- #1

bmxicle

- 55

- 0

## Homework Statement

An electron starts in a spin state [tex]|\psi(t=0)\rangle = |z \uparrow \rangle [/tex] and evolves in a magnetic field [tex]B_0(\hat{x} + \hat{z})[/tex]. The Hamiltonian of the system is [tex]\hat{H} = \alpha \vec{B}\cdot\vec{S}[/tex]. Evaluate [tex] \langle \psi (t_{1/2}) | S_x | \psi(t_{1/2}) \rangle [/tex]

## Homework Equations

[tex] S_x = \frac{\hbar}{2}\left( \begin{array}{cc}0 & 1\\ 1 & 0 \end{array} \right) [/tex]

[tex] S_z = \frac{\hbar}{2}\left( \begin{array}{cc}1 & 0\\ 0 & -1 \end{array} \right) [/tex]

## The Attempt at a Solution

From another part of the question I found the period as [tex]T = \dfrac{\sqrt{2}\pi}{\alpha B_o}[/tex] since [tex] \hat{H} = \alpha B_o(\hat{S_x} +\hat{S_z}) [/tex]

The energy eigenvalues/eigenvectors are are [tex] E_+ = \sqrt{2} \rightarrow |E_+\rangle = \frac{1}{A} \left( \begin{array}{cc} 1 + \sqrt{2} \\ 1 \end{array} \right) [/tex]

[tex] E_- = -\sqrt{2} \rightarrow |E_-\rangle = \frac{1}{B} \left( \begin{array}{cc} 1 - \sqrt{2} \\ 1 \end{array} \right) [/tex]

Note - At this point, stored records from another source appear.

import Summits.BirchSwinnertonDyer.BirchSwinnertonDyer.Theorems.EisensteinPrimesBSDpOnCellCTelescopeK2WeightTwoPseudoNull
import HarnessLib
/-!
# [telescope v13c — successor LEAD cruxlead-19034 g4, 2026-08-30] REGISTERED LEAF `stub_weightTwoPseudoNullOfPub` (W4⁰c, the N2 slot of telescope v13c
# 3a8faccd…) CLOSED BY NAME — class-(c) booking over ideator bsd-idea-12 g40's theorem `TelescopeK2WeightTwoPseudoNull.weightTwoPseudoNullOfPub`
# Crux 4 `BSDpOnCellC` (stmt-BirchSwinnertonDyer-19034), line «telescope» (`--supports stmt-BirchSwinnertonDyer-19034`, stub identity by name + signature)

HONEST FRAMING. This file proves NO mathematics of its own: it is the one-line identification of the registered stub text with the tree theorem that
proves it — ideator bsd-idea-12 g40's `TelescopeK2WeightTwoPseudoNull.weightTwoPseudoNullOfPub` (g40 #4; assembly of TREE theorems: g40's route G′
`TelescopeK2PurityOfProp411`/`…OfCofree`/`…PurityDocked` docked on the totally-complex Greenberg 2016 Prop. 4.1.1 (c) theorem with Poitou–Tate a tree theorem,
width x2-p2 g22's local Galois rows `TelescopeK2BigRepLOC1` (LOC⁽¹⁾ at 𝔭/𝔭̄, corank H⁰ = 0, cotorsion at w ∣ N via degree one), g39's core/tolerance/CRK
transfer p756899 p757620 p761529 p761931 p762606, the LEAD g2's `TelescopeK2PurityOfNoPseudoNull`). CREDIT: ideator bsd-idea-12 g38–g40 and width x2-p2 g20–g22;
the LEAD only books (host g37 RULING L123 (2)/(6), L122: registry and stub acts belong to the LEAD lineage; g40's seat lands helpers only).
STATEMENT = the registered `stub_weightTwoPseudoNullOfPub` of `Cruxes/BSDpOnCellC/Lines/telescope.lean` v13c TOKEN FOR TOKEN: under the 23 refereed named facts, for
the road-R-β data, for EVERY big Galois representation `ρ₂` on a discrete ℤ_p⟦X⟧-COFREE module `A₂` with the fibre data FD⁺ (and `IsTopologicalRing B` for the bound
topology of `B = ℤ_p⟦X⟧⟦T⟧`), if `X₂ = XBig κ ρ₂ 𝔭̄ ∅` is finitely generated over `B` and killed by some `s ∉ (C X)`, then every pseudo-null `B`-submodule of `X₂`
is `p`-power torsion. No summit statement / crux is proved; BSD is proved for no curve.
References: [cite: Greenberg2016Selmer, Prop. 4.1.1 (c), Prop. 4.2.2] [cite: Greenberg2010, Prop. 3.2.1 (c), Lemma 5.2.2] [cite: Greenberg2006, Props. 3.2, 4.1, 4.2, §5 A]
[cite: MilneADT2006, I Thm. 4.10 (a)]
-/
set_option autoImplicit false
set_option linter.dupNamespace false
noncomputable section
open scoped Classical MatrixGroups ModularForm

open CongruenceSubgroup WeierstrassCurve NumberField IsDedekindDomain Field PowerSeries
  Literature.NumberTheory.EllipticCurves Literature.NumberTheory.EllipticCurves.GreenbergSelmer
  Literature.NumberTheory.EllipticCurves.ModularForms Literature.NumberTheory.QuadraticFields
  Literature.NumberTheory.EllipticCurves.Rank1Residual
  Literature.NumberTheory.EllipticCurves.Rank1Residual.Typed
  Literature.NumberTheory.EllipticCurves.KrizLi2019
  Literature.NumberTheory.EllipticCurves.GreenbergVatsal2000
  Literature.NumberTheory.EllipticCurves.Wuthrich2014
  Literature.NumberTheory.EllipticCurves.SteinWuthrich2013
  Literature.NumberTheory.EllipticCurves.Castella2018Exceptional
  Literature.NumberTheory.GaloisRepresentations Literature.NumberTheory.GaloisCohomology
  Literature.NumberTheory.Automorphic
  Summit.BirchSwinnertonDyer.Rank1Residual.X11b.AcSelmer
  Summit.BirchSwinnertonDyer.Rank1Residual.X11b.Halves
  Summit.BirchSwinnertonDyer.Rank1Residual.X11b
  Summit.BirchSwinnertonDyer.Rank1Residual Summit.BirchSwinnertonDyer.Rank1Residual.X1
  Summit.BirchSwinnertonDyer.Rank1Residual.X2
open Literature.NumberTheory.EllipticCurves.KellerYin2024 (curveLocalLambda)

open Literature.NumberTheory.EllipticCurves.BigGaloisRep

namespace Summit.BirchSwinnertonDyer.BirchSwinnertonDyer.Theorems.TelescopeWeightTwoPseudoNullOfPub

open Literature.NumberTheory.EllipticCurves.CastellaGrossiLeeSkinner2022 Literature.NumberTheory.EllipticCurves.Castella2018
  Literature.NumberTheory.IwasawaTheory Literature.NumberTheory.IwasawaTheory.Greenberg2016
  Literature.NumberTheory.IwasawaTheory.Greenberg2006
  Summit.BirchSwinnertonDyer.Rank1Residual.X1.KellerYinMuLambdaSplit
open Literature.NumberTheory.EllipticCurves.KellerYin2024
open Summit.BirchSwinnertonDyer.BirchSwinnertonDyer.Theorems
set_option maxHeartbeats 800000 in
/-- **The registered telescope v13c leaf `stub_weightTwoPseudoNullOfPub` (W4⁰c), token for token, BY NAME** := ideator bsd-idea-12 g40's
`TelescopeK2WeightTwoPseudoNull.weightTwoPseudoNullOfPub`. [cite: Greenberg2016Selmer, Prop. 4.1.1 (c)] [cite: Greenberg2010, Lemma 5.2.2]
[cite: Greenberg2006, Props. 4.1, 4.2] -/
theorem stub_weightTwoPseudoNullOfPub :
    (((((lambdaMu_multiplicative_of_gvPar ∧ thm16_charIdeal_dvd_multiplicative_of_reducible ∧
    thm61_splitMultiplicative ∧ thm61_nonsplitMultiplicative ∧
    (∀ (W : WeierstrassCurve ℚ) [W.IsElliptic] [W.IsGloballyMinimal] (p : ℕ) [Fact p.Prime], greenberg_stevens (W := W) (p := p)) ∧
    exists_isNewformOf ∧ hsieh2014_exists_anticyclotomicPAdicLFunction ∧
    (∀ (N : ℕ) [NeZero N] (W : WeierstrassCurve ℚ) (K : Type) [Field K] [NumberField K], gross_zagier N W K) ∧
    (∀ (N : ℕ) [NeZero N] (W : WeierstrassCurve ℚ) (K : Type) [Field K] [NumberField K], kolyvagin N W K) ∧
    rank_eq_analyticRank_of_analyticRank_le_one ∧ HoffsteinLuo1997_exists_twist_L_one_ne_zero ∧
    mazur_not_dvd_maninConstant_of_odd ∧ bsdRHS_eq_of_isIsogenous) ∧ thm210_thm211_bdpDisplay_pNew) ∧
    LiuZhangZhang2018.thm151_thm153_modularCurve_heegnerVector) ∧ (prop125_characterGrSelmerDual_torsion_muZero_dim ∧
      cor126_residualCharacter_globalLift ∧ cor126_residualCharacter_localSurjective ∧ thm212_exists_isKatzLFunction ∧
      Literature.NumberTheory.EllipticCurves.Castella2018.cas20_thm211_memberForms_sigmaFrames_congr)) ∧
      Literature.NumberTheory.EllipticCurves.BCGKPST2020.thm331_rubin_exists_katzMeasure₂_pseudoIso_span_eq ∧
      Literature.NumberTheory.EllipticCurves.DeShalit1987.thmII64_katzMeasure₂_functionalEquation ∧
      Literature.NumberTheory.EllipticCurves.Hida2010MuInvariant.thmI_mu_katzBranch_reflect_eq_zero) →
    ∀ (W : WeierstrassCurve ℚ) [W.IsElliptic] [W.IsGloballyMinimal] (p : ℕ) [Fact p.Prime],
    ∀ (N : ℕ) [NeZero N] (K : Type) [Field K] [NumberField K] (Dt : ModularParametrizationData W N)
      (H : HeegnerDatum N (NumberField.discr K)) (ιK : K →+* ℂ) (P : (W.baseChange K).toAffine.Point), CellC W p → W.conductorNorm ℤ = N →
      IsImaginaryQuadratic K → NumberField.discr K < -4 → SatisfiesHeegnerHypothesis N K →
      (W.quadraticTwist (NumberField.discr K : ℚ)).entireLFunction 1 ≠ 0 →
      WeierstrassCurve.Affine.Point.map ιK.toRatAlgHom P = heegnerPointComplex Dt H → ¬ (p : ℤ) ∣ Dt.c → ¬ IsOfFinAddOrder P →
      Odd (NumberField.discr K) → ∀ (κ : ZpExtension K p), κ.IsAnticyclotomic → ∀ (γ : Field.absoluteGaloisGroup K) [Fact (κ.IsTopGenerator γ)]
          (𝔭 : HeightOneSpectrum (𝓞 K)), ((p : ℕ) : 𝓞 K) ∈ 𝔭.asIdeal → 𝔭.asIdeal.ramificationIdx (𝓞 ℚ) = 1 → 𝔭.asIdeal.inertiaDeg (𝓞 ℚ) = 1 →
          ∀ (𝔭bar : HeightOneSpectrum (𝓞 K)), ((p : ℕ) : 𝓞 K) ∈ 𝔭bar.asIdeal → 𝔭bar ≠ 𝔭 → ((Ideal.span {(p : ℤ)}).primesOver (𝓞 K)).ncard = 2 →
          ∀ (f : CuspForm (CongruenceSubgroup.Gamma0 N) 2), IsNewformOf W f → ∀ (ι' : PadicAlgCl p ≃+* ℂ), (∀ (w : InfinitePlace K) (k : 𝓞 K),
                k ∈ 𝔭.asIdeal ↔ ‖ι'.symm (w.embedding (k : K))‖ < 1) → ∀ (ΩK : ℂ) (Ωp : ℂ_[p]) (Q : PowerSeries 𝓞_ℂ_[p]), ΩK ≠ 0 → ‖Ωp‖ = 1 →
                R1.IsBDPLFunctionInt p ι' 𝔭 κ γ f ΩK Ωp Q →
      ∀ (L : PowerSeries (PowerSeries (unrIntegers p))) (x : ℕ → ℤ_[p]) (D : ℕ → Skinner2016.HidaCongruentForm W p 1),
        (∀ k, ‖x k‖ < 1) ∧ Filter.Tendsto x Filter.atTop (nhds 0) ∧ (∃ e : ℕ, PowerSeries.C ((p : 𝓞_ℂ_[p]) ^ e) * Q ∈
          Ideal.span {PowerSeries.map (R1.unrToCpInt p) (PowerSeries.map (PowerSeries.constantCoeff (R := unrIntegers p)) L)}) ∧
        (∀ k : ℕ, (∀ y : coeffField (D k).g, ι' ((D k).ι y) = (y : ℂ)) ∧ 2 * ((p : ℤ) - 1) ∣ (D k).k - 2 ∧
          ∃ (ΩKg : ℂ) (Ωpg : ℂ_[p]) (Lg : UnrSeries p), ΩKg ≠ 0 ∧ ‖Ωpg‖ = 1 ∧ IsBDPLFunctionWt ι' 𝔭 κ γ (D k).g ΩKg Ωpg Lg ∧ ∃ Ψ : UnrSeries p,
            (∃ U : PowerSeries (PowerSeries (unrIntegers p)), PowerSeries.map (PowerSeries.C (R := unrIntegers p)) Ψ =
                L + PowerSeries.C (PowerSeries.X - PowerSeries.C (toUnr p (x k))) * U) ∧
            (∃ e : ℕ, PowerSeries.C ((p : 𝓞_ℂ_[p]) ^ e) * PowerSeries.map (R1.unrToCpInt p) Ψ ∈
              Ideal.span {PowerSeries.map (R1.unrToCpInt p) Lg})) ∧ (∃ A : ℕ → UnrSeries p, ∀ ℓ : ℕ, ℓ.Prime → ¬ ℓ ∣ N →
          (∃ U : UnrSeries p, A ℓ = PowerSeries.C (toUnr p ((W.frobeniusTrace ℓ : ℤ) : ℤ_[p])) + PowerSeries.X * U) ∧
          ∀ k : ℕ, ∃ (c : unrIntegers p) (U : UnrSeries p), A ℓ = PowerSeries.C c + (PowerSeries.X - PowerSeries.C (toUnr p (x k))) * U ∧
            ((c : ℂ_[p]) = algebraMap (PadicAlgCl p) ℂ_[p]
              ((D k).ι ⟨(UpperHalfPlane.qExpansion 1 ⇑(D k).g).coeff ℓ, coeff_mem_coeffField (D k).g ℓ⟩))) →
      ∀ [TopologicalSpace (PowerSeries ℤ_[p])] (A₂ : Type) [AddCommGroup A₂]
        [Module (PowerSeries ℤ_[p]) A₂] [TopologicalSpace A₂] [DiscreteTopology A₂]
        (ρ₂ : ContinuousRep (Field.absoluteGaloisGroup K) (PowerSeries ℤ_[p]) A₂) [TopologicalSpace (PowerSeries (PowerSeries ℤ_[p]))] [IsTopologicalRing (PowerSeries (PowerSeries ℤ_[p]))]
        [ContinuousSMul (PowerSeries (PowerSeries ℤ_[p])) (BigRepModule (PowerSeries ℤ_[p]) p A₂)],
        (Literature.NumberTheory.IwasawaTheory.Greenberg2016.IsCofree (PowerSeries ℤ_[p]) A₂ ∧
          (∀ a : A₂, ∃ n : ℕ, (PowerSeries.X : PowerSeries ℤ_[p]) ^ n • a = 0) ∧ (∀ a : A₂, ∃ b : A₂, (PowerSeries.X : PowerSeries ℤ_[p]) • b = a) ∧
          (∀ (k : ℕ) (a : A₂), ∃ b : A₂, (PowerSeries.X - PowerSeries.C (x k)) • b = a) ∧
          (∃ S₀ : Set (HeightOneSpectrum (𝓞 K)), S₀.Finite ∧ GaloisRep.IsUnramifiedOutside S₀ ρ₂ ∧
            ∀ w ∈ S₀, ((p : ℕ) : 𝓞 K) ∉ w.asIdeal → ((N : ℕ) : 𝓞 K) ∈ w.asIdeal) ∧
          (∃ θ₀ : Submodule.torsionBy (PowerSeries ℤ_[p]) A₂ (PowerSeries.X : PowerSeries ℤ_[p]) →+ PrimaryTorsion (W.baseChange K).geomPoints p,
            (∀ (c : ℤ_[p]) (a : Submodule.torsionBy (PowerSeries ℤ_[p]) A₂ (PowerSeries.X : PowerSeries ℤ_[p])),
                θ₀ (PowerSeries.C c • a) = c • θ₀ a) ∧ (∀ (σ : Field.absoluteGaloisGroup K)
                (a : Submodule.torsionBy (PowerSeries ℤ_[p]) A₂ (PowerSeries.X : PowerSeries ℤ_[p])),
                θ₀ (BigGaloisRep.torsionRep ρ₂ (PowerSeries.X : PowerSeries ℤ_[p]) σ a) = (W.baseChange K).primaryTorsionGaloisRep p σ (θ₀ a)) ∧
            Finite θ₀.ker ∧ Finite (PrimaryTorsion (W.baseChange K).geomPoints p ⧸ θ₀.range)) ∧
          (∀ k : ℕ, Function.Surjective (algebraMap ℤ_[p] (padicCoeffIntegers (D k).ι)) ∧
            ∃ θ : Submodule.torsionBy (PowerSeries ℤ_[p]) A₂ (PowerSeries.X - PowerSeries.C (x k)) →+
                Cofree (D k).Δ.selfDualRep (padicCoeffField (D k).ι), (∀ (c : ℤ_[p])
                  (a : Submodule.torsionBy (PowerSeries ℤ_[p]) A₂ (PowerSeries.X - PowerSeries.C (x k))),
                  θ (PowerSeries.C c • a) = algebraMap ℤ_[p] (padicCoeffIntegers (D k).ι) c • θ a) ∧ (∀ (σ : Field.absoluteGaloisGroup K)
                  (a : Submodule.torsionBy (PowerSeries ℤ_[p]) A₂ (PowerSeries.X - PowerSeries.C (x k))),
                  θ (BigGaloisRep.torsionRep ρ₂ (PowerSeries.X - PowerSeries.C (x k)) σ a) = (D k).Δ.selfDualCofreeRepOver K σ (θ a)) ∧
              Finite θ.ker ∧ Finite (Cofree (D k).Δ.selfDualRep (padicCoeffField (D k).ι) ⧸ θ.range))) →
        Module.Finite (PowerSeries (PowerSeries ℤ_[p])) (XBig κ ρ₂ 𝔭bar (∅ : Set (HeightOneSpectrum (𝓞 K)))) →
        (∃ s : PowerSeries (PowerSeries ℤ_[p]), ¬ (PowerSeries.C (PowerSeries.X : PowerSeries ℤ_[p]) ∣ s) ∧
            ∀ m : XBig κ ρ₂ 𝔭bar (∅ : Set (HeightOneSpectrum (𝓞 K))), s • m = 0) →
        ∀ P : Submodule (PowerSeries (PowerSeries ℤ_[p])) (XBig κ ρ₂ 𝔭bar (∅ : Set (HeightOneSpectrum (𝓞 K)))),
          Literature.NumberTheory.EllipticCurves.Module.IsPseudoNull (PowerSeries (PowerSeries ℤ_[p])) ↥P →
            ∃ m : ℕ, ∀ x ∈ P, (p : PowerSeries (PowerSeries ℤ_[p])) ^ m • x = 0 :=
  TelescopeK2WeightTwoPseudoNull.weightTwoPseudoNullOfPub

end Summit.BirchSwinnertonDyer.BirchSwinnertonDyer.Theorems.TelescopeWeightTwoPseudoNullOfPub

end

[tex] A = (4+2\sqrt{2})^{1/2} \ and \ B = (4-2\sqrt{2})^{1/2} [/tex]

Which when plugging in the value for t_1/2 gives: [tex] |\psi(t_{1/2})\rangle =Ae^{-i\frac{\pi}{2}}|E_+\rangle + B e^{i\frac{\pi}{2}} |E_-\rangle = |\psi(t_{1/2})\rangle =-iA|E_+\rangle + iB|E_-\rangle [/tex]

I'm confused about changing basis to compute the expectation. Since the electron is initially in [tex] | z \uparrow \rangle [/tex] does this mean I want to change the expression I have for energy in terms in the eigenstates of S_x?

ie. Are the the S matrices all in the z-basis since that is what [tex] |\psi(t=0)\rangle[\tex] is given in?